Rod Rodgers
1937 — 2002 · Ohio-born concert-dance choreographer; founder of the Rod Rodgers Dance Company at Manhattan in 1966; choreographer of the principal Black-Arts-Movement concert-dance works of the closing years of the 1960s and the 1970s
Roderick Lee Rodgers Sr. was born on the sixteenth of June 1937 at Cleveland, Ohio, the son of a Black-Cleveland working-class household of the closing years of the inter-war period. He was raised in the segregated Black-Cleveland Hough district of the post-war period.
He was placed at the Glenville High School at Cleveland — among the principal Black-Cleveland senior-high-schools of the period — and at the Wayne State University at Detroit, where he took informal dance training from 1955 to 1957.

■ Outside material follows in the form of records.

import Literature.Probability.Percolation.InequalitiesProofs
import HarnessLib

/-!
# Reimer certificates: a packing kernel for antipodal (configuration-versus-complement) counts

Helper file for crux `stmt-CriticalPhenomena-4575` (`NoHeavyLowerTail`, route `PercNearOneGluingNoHeavy`),
seat `prim-l12-p1` gen 7; memo `run/shared/lean/prim/prim-l12/FROM-prim-l12-p1-g7-REIMER-CERTIFICATES.md`.
Everything here is PROVED (finite combinatorics on the cube `{0,1}^α`); no definitions, no route
declaration is touched.

**Context.**  The open all-`n` row `Q44b` (and its lattice form OTA of `prim-l12-p6` gen 9) is a
count on one fibre cube: `#Good ≥ #Bad`, where a point `x : α → Bool` is good/bad according to the
pair (pattern of `x`, pattern of the complement `x̄ = fun i => !x i`).  The Marica–Schönheim route
(`Q44bMS`, `OrientedAntipodalHall`) injects bad points into good ones through differences.  This
file records the strictly larger proof object furnished by **Reimer's flip lemma**
`|A □ B| ≤ |A ∩ B̄|` (tree: `Literature.Probability.Percolation.reimer_flip_card_le`,
Reimer 2000 Thm. 1.2):

* A *certificate* for `(Bad, Good)` is a representative map `ρ`, injective on `Bad`, and a witness
  set `K t` for every bad `t`.  With `A = ⋃_{t ∈ Bad} Cyl(ρ t, K t)` (agree with `ρ t` on `K t`) and
  `B = ⋃_{t ∈ Bad} coCyl(ρ t, K t)` (agree with `ρ t` off `K t`) one has `ρ(Bad) ⊆ A □ B`, so Reimer
  gives `#Bad ≤ #(A ∩ B̄)` (`card_le_card_obligation`).  The *obligation set* `A ∩ B̄` is, pointwise,
  the PAIRWISE finite check `Obl x`: `x` agrees with some `ρ t₁` on `K t₁` and `x̄` agrees with some
  `ρ t₂` off `K t₂` (`mem_obligation_iff`).
* `card_le_card_of_pairwise`: if every `x` with `Obl x` is good then `#Bad ≤ #Good`;
  `card_le_card_of_pairwise'`: the same with target `Good ∪ Good̄` (a point of the obligation set may
  instead have a good complement lying outside the obligation set).
* The corner `K t = supp t`, `ρ = id` is the Marica–Schönheim/"HL" count: if every point above some
  `t₁ ∪ t₂ᶜ` (`t₁, t₂ ∈ Bad`) is good then `#Bad ≤ #Good` (`card_le_card_of_forall_sup_sdiff`) — the
  localized oriented antipodal Hall inequality for HL-closed type sets, here from Reimer's lemma
  instead of `Finset.card_le_card_diffs`.

Computationally (memo §2) certificates with `ρ t ∈ {t, t̄}` exist for every OTA instance on `B_m`,
`m ≤ 3` (24,050,704 instances, including the 15,504 where the signed Marica–Schönheim count fails) and
for every antipodal graph fibre with `≤ 6` edges on `≤ 6` vertices; a uniform certificate would close
`Q44b ∀n` through `card_le_card_of_pairwise`.  (prim-l12-p1 gen 7, 2026-08-21.)
-/

namespace Summit.CriticalPhenomena.PercolationContinuityZ3.Theorems

namespace Q44bReimer

open Finset

variable {α : Type*} [Fintype α] [DecidableEq α]

/-- **The obligation set of a certificate, pointwise.**  For the events
`A = ⋃_{t∈Bad} {x | x = ρ t on K t}` and `B = ⋃_{t∈Bad} {x | x = ρ t off K t}`, a point `x` lies in
`A ∩ B̄` iff it agrees with some `ρ t₁` on `K t₁` and satisfies `x i = !ρ t₂ i` off `K t₂` for some
bad `t₂`. [this work] -/
theorem mem_obligation_iff (Bad : Finset (α → Bool)) (ρ : (α → Bool) → (α → Bool))
    (K : (α → Bool) → Finset α) (x : α → Bool) :
    x ∈ (Bad.biUnion fun t => univ.filter fun x : α → Bool => ∀ i ∈ K t, x i = ρ t i) ∩
        (Bad.biUnion fun t => univ.filter fun x : α → Bool => ∀ i, i ∉ K t → x i = ρ t i).image
          (fun x i => !x i) ↔
      (∃ t₁ ∈ Bad, ∀ i ∈ K t₁, x i = ρ t₁ i) ∧
        (∃ t₂ ∈ Bad, ∀ i, i ∉ K t₂ → x i = !ρ t₂ i) := by
  simp only [mem_inter, mem_biUnion, mem_filter, mem_univ, true_and, mem_image]
  constructor
  · rintro ⟨h1, ⟨y, ⟨t₂, ht₂, hy⟩, hyx⟩⟩
    refine ⟨h1, t₂, ht₂, fun i hi => ?_⟩
    rw [← hyx]
    simp [hy i hi]
  · rintro ⟨h1, t₂, ht₂, h2⟩
    refine ⟨h1, fun i => !x i, ⟨t₂, ht₂, fun i hi => ?_⟩, ?_⟩
    · simp [h2 i hi]
    · funext i; simp

/-- **Reimer step.**  For a representative map `ρ` injective on `Bad` and arbitrary witnesses `K`,
`#Bad ≤ #(A ∩ B̄)` with `A, B` as in `mem_obligation_iff`: every `ρ t` lies in `A □ B` with witness
`K t`, and Reimer's flip lemma bounds `|A □ B|`. [cite: ReimerCPC2000, Thm. 1.2] (through the tree's
`Literature.Probability.Percolation.reimer_flip_card_le`) [this work] -/
theorem card_le_card_obligation {Bad : Finset (α → Bool)} {ρ : (α → Bool) → (α → Bool)}
    (K : (α → Bool) → Finset α) (hinj : Set.InjOn ρ Bad) :
    Bad.card ≤
      ((Bad.biUnion fun t => univ.filter fun x : α → Bool => ∀ i ∈ K t, x i = ρ t i) ∩
        (Bad.biUnion fun t => univ.filter fun x : α → Bool => ∀ i, i ∉ K t → x i = ρ t i).image
          (fun x i => !x i)).card := by
  classical
  set A := Bad.biUnion fun t => univ.filter fun x : α → Bool => ∀ i ∈ K t, x i = ρ t i with hA
  set B := Bad.biUnion fun t => univ.filter fun x : α → Bool => ∀ i, i ∉ K t → x i = ρ t i with hB
  have hR := Literature.Probability.Percolation.reimer_flip_card_le A B
  rw [← card_image_of_injOn hinj]
  refine le_trans (card_le_card ?_) hR
  intro r hr
  obtain ⟨t, ht, rfl⟩ := mem_image.1 hr
  refine mem_filter.2 ⟨mem_univ _, K t, ?_, ?_⟩
  · intro z hz
    exact mem_biUnion.2 ⟨t, ht, mem_filter.2 ⟨mem_univ _, hz⟩⟩
  · intro z hz
    exact mem_biUnion.2 ⟨t, ht, mem_filter.2 ⟨mem_univ _, hz⟩⟩

/-- **Certificate theorem, plain target.**  If for all bad `t₁, t₂` every point agreeing with `ρ t₁`
on `K t₁` and with the complement of `ρ t₂` off `K t₂` is good, then `#Bad ≤ #Good`. [this work] -/
theorem card_le_card_of_pairwise {Bad Good : Finset (α → Bool)} {ρ : (α → Bool) → (α → Bool)}
    (K : (α → Bool) → Finset α) (hinj : Set.InjOn ρ Bad)
    (hpair : ∀ t₁ ∈ Bad, ∀ t₂ ∈ Bad, ∀ x : α → Bool,
      (∀ i ∈ K t₁, x i = ρ t₁ i) → (∀ i, i ∉ K t₂ → x i = !ρ t₂ i) → x ∈ Good) :
    Bad.card ≤ Good.card := by
  refine (card_le_card_obligation K hinj).trans (card_le_card fun x hx => ?_)
  obtain ⟨⟨t₁, ht₁, h₁⟩, ⟨t₂, ht₂, h₂⟩⟩ := (mem_obligation_iff Bad ρ K x).1 hx
  exact hpair t₁ ht₁ t₂ ht₂ x h₁ h₂

/-- **Certificate theorem, target `Good ∪ Good̄`.**  Write `Obl x` for the pairwise obligation
predicate of `mem_obligation_iff`.  If every `x` with `Obl x` is good, or has a good complement `x̄`
with `¬ Obl x̄`, then `#Bad ≤ #Good` (the map `x ↦ x` resp. `x ↦ x̄` is injective on the obligation
set, good points and complements of good points being handled separately). [this work] -/
theorem card_le_card_of_pairwise' {Bad Good : Finset (α → Bool)} {ρ : (α → Bool) → (α → Bool)}
    (K : (α → Bool) → Finset α) (hinj : Set.InjOn ρ Bad)
    (hpair : ∀ x : α → Bool,
      ((∃ t₁ ∈ Bad, ∀ i ∈ K t₁, x i = ρ t₁ i) ∧ (∃ t₂ ∈ Bad, ∀ i, i ∉ K t₂ → x i = !ρ t₂ i)) →
        x ∈ Good ∨
          ((fun i => !x i) ∈ Good ∧
            ¬ ((∃ t₁ ∈ Bad, ∀ i ∈ K t₁, (!x i) = ρ t₁ i) ∧
                (∃ t₂ ∈ Bad, ∀ i, i ∉ K t₂ → (!x i) = !ρ t₂ i)))) :
    Bad.card ≤ Good.card := by
  classical
  set S := (Bad.biUnion fun t => univ.filter fun x : α → Bool => ∀ i ∈ K t, x i = ρ t i) ∩
        (Bad.biUnion fun t => univ.filter fun x : α → Bool => ∀ i, i ∉ K t → x i = ρ t i).image
          (fun x i => !x i) with hSdef
  have hmemS : ∀ x, x ∈ S ↔ (∃ t₁ ∈ Bad, ∀ i ∈ K t₁, x i = ρ t₁ i) ∧
      (∃ t₂ ∈ Bad, ∀ i, i ∉ K t₂ → x i = !ρ t₂ i) := fun x => mem_obligation_iff Bad ρ K x
  have hS : ∀ x ∈ S, x ∈ Good ∨ ((fun i => !x i) ∈ Good ∧ (fun i => !x i) ∉ S) := by
    intro x hx
    rcases hpair x ((hmemS x).1 hx) with h | ⟨h1, h2⟩
    · exact Or.inl h
    · refine Or.inr ⟨h1, fun h => h2 ?_⟩
      exact (hmemS _).1 h
  let f : (α → Bool) → (α → Bool) := fun x => if x ∈ Good then x else fun i => !x i
  have hflip : ∀ x y : α → Bool, (fun i => !x i) = (fun i => !y i) → x = y := by
    intro x y h
    funext i
    have := congrFun h i
    simpa using this
  have hmaps : Set.MapsTo f S Good := by
    intro x hx
    by_cases hg : x ∈ Good
    · simp [f, hg]
    · rcases hS x hx with h | ⟨h, -⟩
      · exact absurd h hg
      · simpa [f, hg] using h
  have hinjf : Set.InjOn f S := by
    intro x hx y hy hxy
    by_cases hgx : x ∈ Good <;> by_cases hgy : y ∈ Good
    · simpa [f, hgx, hgy] using hxy
    · simp only [f, hgx, hgy, if_true, if_false] at hxy
      rcases hS y hy with h | ⟨-, h⟩
      · exact absurd h hgy
      · exact absurd (hxy ▸ hx) h
    · simp only [f, hgx, hgy, if_true, if_false] at hxy
      rcases hS x hx with h | ⟨-, h⟩
      · exact absurd h hgx
      · exact absurd (hxy ▸ hy) h
    · simp only [f, hgx, hgy, if_false] at hxy
      exact hflip x y hxy
  exact (card_le_card_obligation K hinj).trans (card_le_card_of_injOn f hmaps hinjf)

/-- **The Marica–Schönheim corner** (`ρ = id`, `K t = supp t`): if every point lying above some
`t₁ ∪ t₂ᶜ` (`t₁, t₂ ∈ Bad`; in Boolean terms `x i = true` whenever `t₁ i = true` or `t₂ i = false`) is
good, then `#Bad ≤ #Good`.  This is the HL-closed case of the oriented antipodal Hall count, obtained
here from Reimer's lemma rather than from `|𝒜 \\ 𝒜| ≥ |𝒜|`. [this work] -/
theorem card_le_card_of_forall_sup_sdiff {Bad Good : Finset (α → Bool)}
    (hHL : ∀ t₁ ∈ Bad, ∀ t₂ ∈ Bad, ∀ x : α → Bool,
      (∀ i, t₁ i = true ∨ t₂ i = false → x i = true) → x ∈ Good) :
    Bad.card ≤ Good.card := by
  refine card_le_card_of_pairwise (ρ := id) (fun t => univ.filter fun i => t i = true)
    (Set.injOn_id _) ?_
  intro t₁ ht₁ t₂ ht₂ x h₁ h₂
  refine hHL t₁ ht₁ t₂ ht₂ x fun i hi => ?_
  rcases hi with hi | hi
  · have := h₁ i (mem_filter.2 ⟨mem_univ _, hi⟩)
    simpa [hi] using this
  · have hi' : i ∉ univ.filter fun j => t₂ j = true := by simp [hi]
    have := h₂ i hi'
    simpa [hi] using this

end Q44bReimer

end Summit.CriticalPhenomena.PercolationContinuityZ3.Theorems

He relocated to Manhattan in 1957 at twenty and took the formal modernist-dance training at the Erick Hawkins Modern Dance Studio at Manhattan from 1957 to 1962 — among the principal post-Martha-Graham modernist-dance studios of the post-war period.
He was hired in 1962 by the Erick Hawkins Modern Dance Company as a member of the company — at the time the only Black-American dancer in a major Manhattan modernist-dance company. He danced with the Hawkins company from 1962 to 1966 and was the principal Black-American Hawkins-method dancer of the period.
He founded in 1966 at Manhattan the Rod Rodgers Dance Company — the principal Black-Arts-Movement concert-dance company of the closing years of the 1960s. He directed the Rod Rodgers Dance Company for thirty-six years through to the closing months of his life.
He choreographed across the following thirty-six years over a hundred and twenty concert-dance works — predominantly on the Black-Arts-Movement, the Civil-Rights-Movement, and the closing-period Black-American protest themes of the post-1965 Black-American intellectual ferment.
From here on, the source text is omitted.